### YOUR ASSIGNMENT
The records below are to be retyped in full, without any alteration.

### INPUT
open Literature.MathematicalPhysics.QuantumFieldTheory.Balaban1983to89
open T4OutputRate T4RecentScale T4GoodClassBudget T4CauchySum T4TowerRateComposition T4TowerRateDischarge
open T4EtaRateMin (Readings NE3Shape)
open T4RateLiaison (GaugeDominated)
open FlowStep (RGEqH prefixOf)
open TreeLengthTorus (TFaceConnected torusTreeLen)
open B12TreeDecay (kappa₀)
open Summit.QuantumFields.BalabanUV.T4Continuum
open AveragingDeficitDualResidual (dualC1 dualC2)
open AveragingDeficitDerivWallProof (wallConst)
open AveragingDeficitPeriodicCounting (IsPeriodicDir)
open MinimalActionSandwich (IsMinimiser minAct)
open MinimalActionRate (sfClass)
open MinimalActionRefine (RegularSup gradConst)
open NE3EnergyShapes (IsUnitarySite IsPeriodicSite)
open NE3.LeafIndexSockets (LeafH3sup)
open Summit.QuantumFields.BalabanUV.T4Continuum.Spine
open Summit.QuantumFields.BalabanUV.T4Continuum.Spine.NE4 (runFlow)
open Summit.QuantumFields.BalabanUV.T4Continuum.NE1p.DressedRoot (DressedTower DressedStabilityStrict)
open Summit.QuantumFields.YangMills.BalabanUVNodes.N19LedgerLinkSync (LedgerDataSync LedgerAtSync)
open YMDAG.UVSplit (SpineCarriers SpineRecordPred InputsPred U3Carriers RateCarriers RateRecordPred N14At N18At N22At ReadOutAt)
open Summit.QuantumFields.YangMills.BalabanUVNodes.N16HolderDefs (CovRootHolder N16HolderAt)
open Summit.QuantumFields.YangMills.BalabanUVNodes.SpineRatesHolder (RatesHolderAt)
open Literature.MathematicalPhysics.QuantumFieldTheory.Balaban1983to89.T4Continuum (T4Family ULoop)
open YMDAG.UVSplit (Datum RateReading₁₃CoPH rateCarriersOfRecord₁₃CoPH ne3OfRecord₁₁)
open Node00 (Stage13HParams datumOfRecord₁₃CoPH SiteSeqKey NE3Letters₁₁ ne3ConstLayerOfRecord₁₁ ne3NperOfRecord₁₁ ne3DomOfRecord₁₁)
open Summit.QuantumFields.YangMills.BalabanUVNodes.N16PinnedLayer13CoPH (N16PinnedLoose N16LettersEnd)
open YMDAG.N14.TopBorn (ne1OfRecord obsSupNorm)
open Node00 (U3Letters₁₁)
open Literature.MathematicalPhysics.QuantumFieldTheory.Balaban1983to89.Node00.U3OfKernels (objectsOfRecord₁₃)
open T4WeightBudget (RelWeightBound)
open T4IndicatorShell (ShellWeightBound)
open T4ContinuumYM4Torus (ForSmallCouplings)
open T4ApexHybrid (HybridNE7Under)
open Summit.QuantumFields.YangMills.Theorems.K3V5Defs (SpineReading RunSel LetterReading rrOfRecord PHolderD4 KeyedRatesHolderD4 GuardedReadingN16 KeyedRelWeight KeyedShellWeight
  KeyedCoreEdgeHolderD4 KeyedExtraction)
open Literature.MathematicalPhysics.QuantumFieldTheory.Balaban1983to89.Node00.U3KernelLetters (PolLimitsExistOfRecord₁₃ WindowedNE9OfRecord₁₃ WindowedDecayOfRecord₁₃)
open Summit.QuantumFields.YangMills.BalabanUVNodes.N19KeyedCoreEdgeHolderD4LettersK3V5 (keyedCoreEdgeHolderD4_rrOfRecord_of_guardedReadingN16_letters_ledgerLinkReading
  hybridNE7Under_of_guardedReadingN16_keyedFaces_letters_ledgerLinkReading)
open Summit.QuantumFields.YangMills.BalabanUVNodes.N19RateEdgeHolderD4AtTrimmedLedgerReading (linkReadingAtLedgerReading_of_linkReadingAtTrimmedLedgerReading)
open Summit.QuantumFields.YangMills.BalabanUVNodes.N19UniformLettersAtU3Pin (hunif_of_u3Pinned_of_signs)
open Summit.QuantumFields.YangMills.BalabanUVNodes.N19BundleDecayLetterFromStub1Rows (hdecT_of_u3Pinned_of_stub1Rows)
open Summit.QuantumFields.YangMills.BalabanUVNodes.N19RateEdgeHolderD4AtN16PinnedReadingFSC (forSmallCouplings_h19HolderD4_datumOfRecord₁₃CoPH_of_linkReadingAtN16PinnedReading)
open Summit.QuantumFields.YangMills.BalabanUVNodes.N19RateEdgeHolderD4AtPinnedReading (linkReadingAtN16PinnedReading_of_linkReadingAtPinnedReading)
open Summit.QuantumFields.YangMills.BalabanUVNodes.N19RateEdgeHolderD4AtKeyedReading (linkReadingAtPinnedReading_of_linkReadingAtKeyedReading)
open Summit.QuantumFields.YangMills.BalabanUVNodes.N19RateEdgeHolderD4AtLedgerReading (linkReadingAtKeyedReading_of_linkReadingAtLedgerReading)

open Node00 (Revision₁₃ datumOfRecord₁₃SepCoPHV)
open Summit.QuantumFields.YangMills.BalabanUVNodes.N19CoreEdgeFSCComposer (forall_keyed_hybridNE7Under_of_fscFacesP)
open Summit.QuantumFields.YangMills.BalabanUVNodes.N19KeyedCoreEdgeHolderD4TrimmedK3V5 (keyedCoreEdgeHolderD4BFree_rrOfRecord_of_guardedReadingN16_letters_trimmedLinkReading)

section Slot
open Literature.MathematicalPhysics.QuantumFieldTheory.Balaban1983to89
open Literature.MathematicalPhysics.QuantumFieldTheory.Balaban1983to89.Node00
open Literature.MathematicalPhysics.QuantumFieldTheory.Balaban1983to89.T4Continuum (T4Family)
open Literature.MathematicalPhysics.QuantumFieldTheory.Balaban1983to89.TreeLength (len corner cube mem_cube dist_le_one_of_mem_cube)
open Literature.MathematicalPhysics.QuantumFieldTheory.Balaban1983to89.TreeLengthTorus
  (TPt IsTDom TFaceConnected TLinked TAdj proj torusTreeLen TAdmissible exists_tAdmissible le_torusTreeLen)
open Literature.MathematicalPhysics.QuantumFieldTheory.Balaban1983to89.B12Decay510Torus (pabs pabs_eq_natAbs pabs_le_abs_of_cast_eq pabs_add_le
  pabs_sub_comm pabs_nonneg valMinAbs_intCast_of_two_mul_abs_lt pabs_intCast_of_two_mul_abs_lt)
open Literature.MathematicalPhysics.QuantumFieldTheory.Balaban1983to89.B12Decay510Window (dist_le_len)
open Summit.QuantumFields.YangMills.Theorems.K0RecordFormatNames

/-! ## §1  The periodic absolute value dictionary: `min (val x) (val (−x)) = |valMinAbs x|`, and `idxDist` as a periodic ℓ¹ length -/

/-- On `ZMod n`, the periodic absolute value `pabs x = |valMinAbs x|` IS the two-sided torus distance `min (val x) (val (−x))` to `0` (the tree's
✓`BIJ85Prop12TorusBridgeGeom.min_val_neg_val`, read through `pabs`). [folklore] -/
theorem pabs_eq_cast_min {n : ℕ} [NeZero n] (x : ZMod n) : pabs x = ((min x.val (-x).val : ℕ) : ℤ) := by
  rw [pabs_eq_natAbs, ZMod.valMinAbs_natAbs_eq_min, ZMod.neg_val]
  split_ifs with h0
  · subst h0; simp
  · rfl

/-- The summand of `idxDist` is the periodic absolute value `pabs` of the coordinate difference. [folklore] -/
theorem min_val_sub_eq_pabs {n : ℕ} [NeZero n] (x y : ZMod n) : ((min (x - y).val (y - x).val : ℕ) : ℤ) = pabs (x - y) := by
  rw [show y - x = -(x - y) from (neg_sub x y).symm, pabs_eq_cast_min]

### EXPECTED ANSWER
open Literature.MathematicalPhysics.QuantumFieldTheory.Balaban1983to89
open T4OutputRate T4RecentScale T4GoodClassBudget T4CauchySum T4TowerRateComposition T4TowerRateDischarge
open T4EtaRateMin (Readings NE3Shape)
open T4RateLiaison (GaugeDominated)
open FlowStep (RGEqH prefixOf)
open TreeLengthTorus (TFaceConnected torusTreeLen)
open B12TreeDecay (kappa₀)
open Summit.QuantumFields.BalabanUV.T4Continuum
open AveragingDeficitDualResidual (dualC1 dualC2)
open AveragingDeficitDerivWallProof (wallConst)
open AveragingDeficitPeriodicCounting (IsPeriodicDir)
open MinimalActionSandwich (IsMinimiser minAct)
open MinimalActionRate (sfClass)
open MinimalActionRefine (RegularSup gradConst)
open NE3EnergyShapes (IsUnitarySite IsPeriodicSite)
open NE3.LeafIndexSockets (LeafH3sup)
open Summit.QuantumFields.BalabanUV.T4Continuum.Spine
open Summit.QuantumFields.BalabanUV.T4Continuum.Spine.NE4 (runFlow)
open Summit.QuantumFields.BalabanUV.T4Continuum.NE1p.DressedRoot (DressedTower DressedStabilityStrict)
open Summit.QuantumFields.YangMills.BalabanUVNodes.N19LedgerLinkSync (LedgerDataSync LedgerAtSync)
open YMDAG.UVSplit (SpineCarriers SpineRecordPred InputsPred U3Carriers RateCarriers RateRecordPred N14At N18At N22At ReadOutAt)
open Summit.QuantumFields.YangMills.BalabanUVNodes.N16HolderDefs (CovRootHolder N16HolderAt)
open Summit.QuantumFields.YangMills.BalabanUVNodes.SpineRatesHolder (RatesHolderAt)
open Literature.MathematicalPhysics.QuantumFieldTheory.Balaban1983to89.T4Continuum (T4Family ULoop)
open YMDAG.UVSplit (Datum RateReading₁₃CoPH rateCarriersOfRecord₁₃CoPH ne3OfRecord₁₁)
open Node00 (Stage13HParams datumOfRecord₁₃CoPH SiteSeqKey NE3Letters₁₁ ne3ConstLayerOfRecord₁₁ ne3NperOfRecord₁₁ ne3DomOfRecord₁₁)
open Summit.QuantumFields.YangMills.BalabanUVNodes.N16PinnedLayer13CoPH (N16PinnedLoose N16LettersEnd)
open YMDAG.N14.TopBorn (ne1OfRecord obsSupNorm)
open Node00 (U3Letters₁₁)
open Literature.MathematicalPhysics.QuantumFieldTheory.Balaban1983to89.Node00.U3OfKernels (objectsOfRecord₁₃)
open T4WeightBudget (RelWeightBound)
open T4IndicatorShell (ShellWeightBound)
open T4ContinuumYM4Torus (ForSmallCouplings)
open T4ApexHybrid (HybridNE7Under)
open Summit.QuantumFields.YangMills.Theorems.K3V5Defs (SpineReading RunSel LetterReading rrOfRecord PHolderD4 KeyedRatesHolderD4 GuardedReadingN16 KeyedRelWeight KeyedShellWeight
  KeyedCoreEdgeHolderD4 KeyedExtraction)
open Literature.MathematicalPhysics.QuantumFieldTheory.Balaban1983to89.Node00.U3KernelLetters (PolLimitsExistOfRecord₁₃ WindowedNE9OfRecord₁₃ WindowedDecayOfRecord₁₃)
open Summit.QuantumFields.YangMills.BalabanUVNodes.N19KeyedCoreEdgeHolderD4LettersK3V5 (keyedCoreEdgeHolderD4_rrOfRecord_of_guardedReadingN16_letters_ledgerLinkReading
  hybridNE7Under_of_guardedReadingN16_keyedFaces_letters_ledgerLinkReading)
open Summit.QuantumFields.YangMills.BalabanUVNodes.N19RateEdgeHolderD4AtTrimmedLedgerReading (linkReadingAtLedgerReading_of_linkReadingAtTrimmedLedgerReading)
open Summit.QuantumFields.YangMills.BalabanUVNodes.N19UniformLettersAtU3Pin (hunif_of_u3Pinned_of_signs)
open Summit.QuantumFields.YangMills.BalabanUVNodes.N19BundleDecayLetterFromStub1Rows (hdecT_of_u3Pinned_of_stub1Rows)
open Summit.QuantumFields.YangMills.BalabanUVNodes.N19RateEdgeHolderD4AtN16PinnedReadingFSC (forSmallCouplings_h19HolderD4_datumOfRecord₁₃CoPH_of_linkReadingAtN16PinnedReading)
open Summit.QuantumFields.YangMills.BalabanUVNodes.N19RateEdgeHolderD4AtPinnedReading (linkReadingAtN16PinnedReading_of_linkReadingAtPinnedReading)
open Summit.QuantumFields.YangMills.BalabanUVNodes.N19RateEdgeHolderD4AtKeyedReading (linkReadingAtPinnedReading_of_linkReadingAtKeyedReading)
open Summit.QuantumFields.YangMills.BalabanUVNodes.N19RateEdgeHolderD4AtLedgerReading (linkReadingAtKeyedReading_of_linkReadingAtLedgerReading)

open Node00 (Revision₁₃ datumOfRecord₁₃SepCoPHV)
open Summit.QuantumFields.YangMills.BalabanUVNodes.N19CoreEdgeFSCComposer (forall_keyed_hybridNE7Under_of_fscFacesP)
open Summit.QuantumFields.YangMills.BalabanUVNodes.N19KeyedCoreEdgeHolderD4TrimmedK3V5 (keyedCoreEdgeHolderD4BFree_rrOfRecord_of_guardedReadingN16_letters_trimmedLinkReading)

section Slot
open Literature.MathematicalPhysics.QuantumFieldTheory.Balaban1983to89
open Literature.MathematicalPhysics.QuantumFieldTheory.Balaban1983to89.Node00
open Literature.MathematicalPhysics.QuantumFieldTheory.Balaban1983to89.T4Continuum (T4Family)
open Literature.MathematicalPhysics.QuantumFieldTheory.Balaban1983to89.TreeLength (len corner cube mem_cube dist_le_one_of_mem_cube)
open Literature.MathematicalPhysics.QuantumFieldTheory.Balaban1983to89.TreeLengthTorus
  (TPt IsTDom TFaceConnected TLinked TAdj proj torusTreeLen TAdmissible exists_tAdmissible le_torusTreeLen)
open Literature.MathematicalPhysics.QuantumFieldTheory.Balaban1983to89.B12Decay510Torus (pabs pabs_eq_natAbs pabs_le_abs_of_cast_eq pabs_add_le
  pabs_sub_comm pabs_nonneg valMinAbs_intCast_of_two_mul_abs_lt pabs_intCast_of_two_mul_abs_lt)
open Literature.MathematicalPhysics.QuantumFieldTheory.Balaban1983to89.B12Decay510Window (dist_le_len)
open Summit.QuantumFields.YangMills.Theorems.K0RecordFormatNames

/-! ## §1  The periodic absolute value dictionary: `min (val x) (val (−x)) = |valMinAbs x|`, and `idxDist` as a periodic ℓ¹ length -/

/-- On `ZMod n`, the periodic absolute value `pabs x = |valMinAbs x|` IS the two-sided torus distance `min (val x) (val (−x))` to `0` (the tree's
✓`BIJ85Prop12TorusBridgeGeom.min_val_neg_val`, read through `pabs`). [folklore] -/
theorem pabs_eq_cast_min {n : ℕ} [NeZero n] (x : ZMod n) : pabs x = ((min x.val (-x).val : ℕ) : ℤ) := by
  rw [pabs_eq_natAbs, ZMod.valMinAbs_natAbs_eq_min, ZMod.neg_val]
  split_ifs with h0
  · subst h0; simp
  · rfl

/-- The summand of `idxDist` is the periodic absolute value `pabs` of the coordinate difference. [folklore] -/
theorem min_val_sub_eq_pabs {n : ℕ} [NeZero n] (x y : ZMod n) : ((min (x - y).val (y - x).val : ℕ) : ℤ) = pabs (x - y) := by
  rw [show y - x = -(x - y) from (neg_sub x y).symm, pabs_eq_cast_min]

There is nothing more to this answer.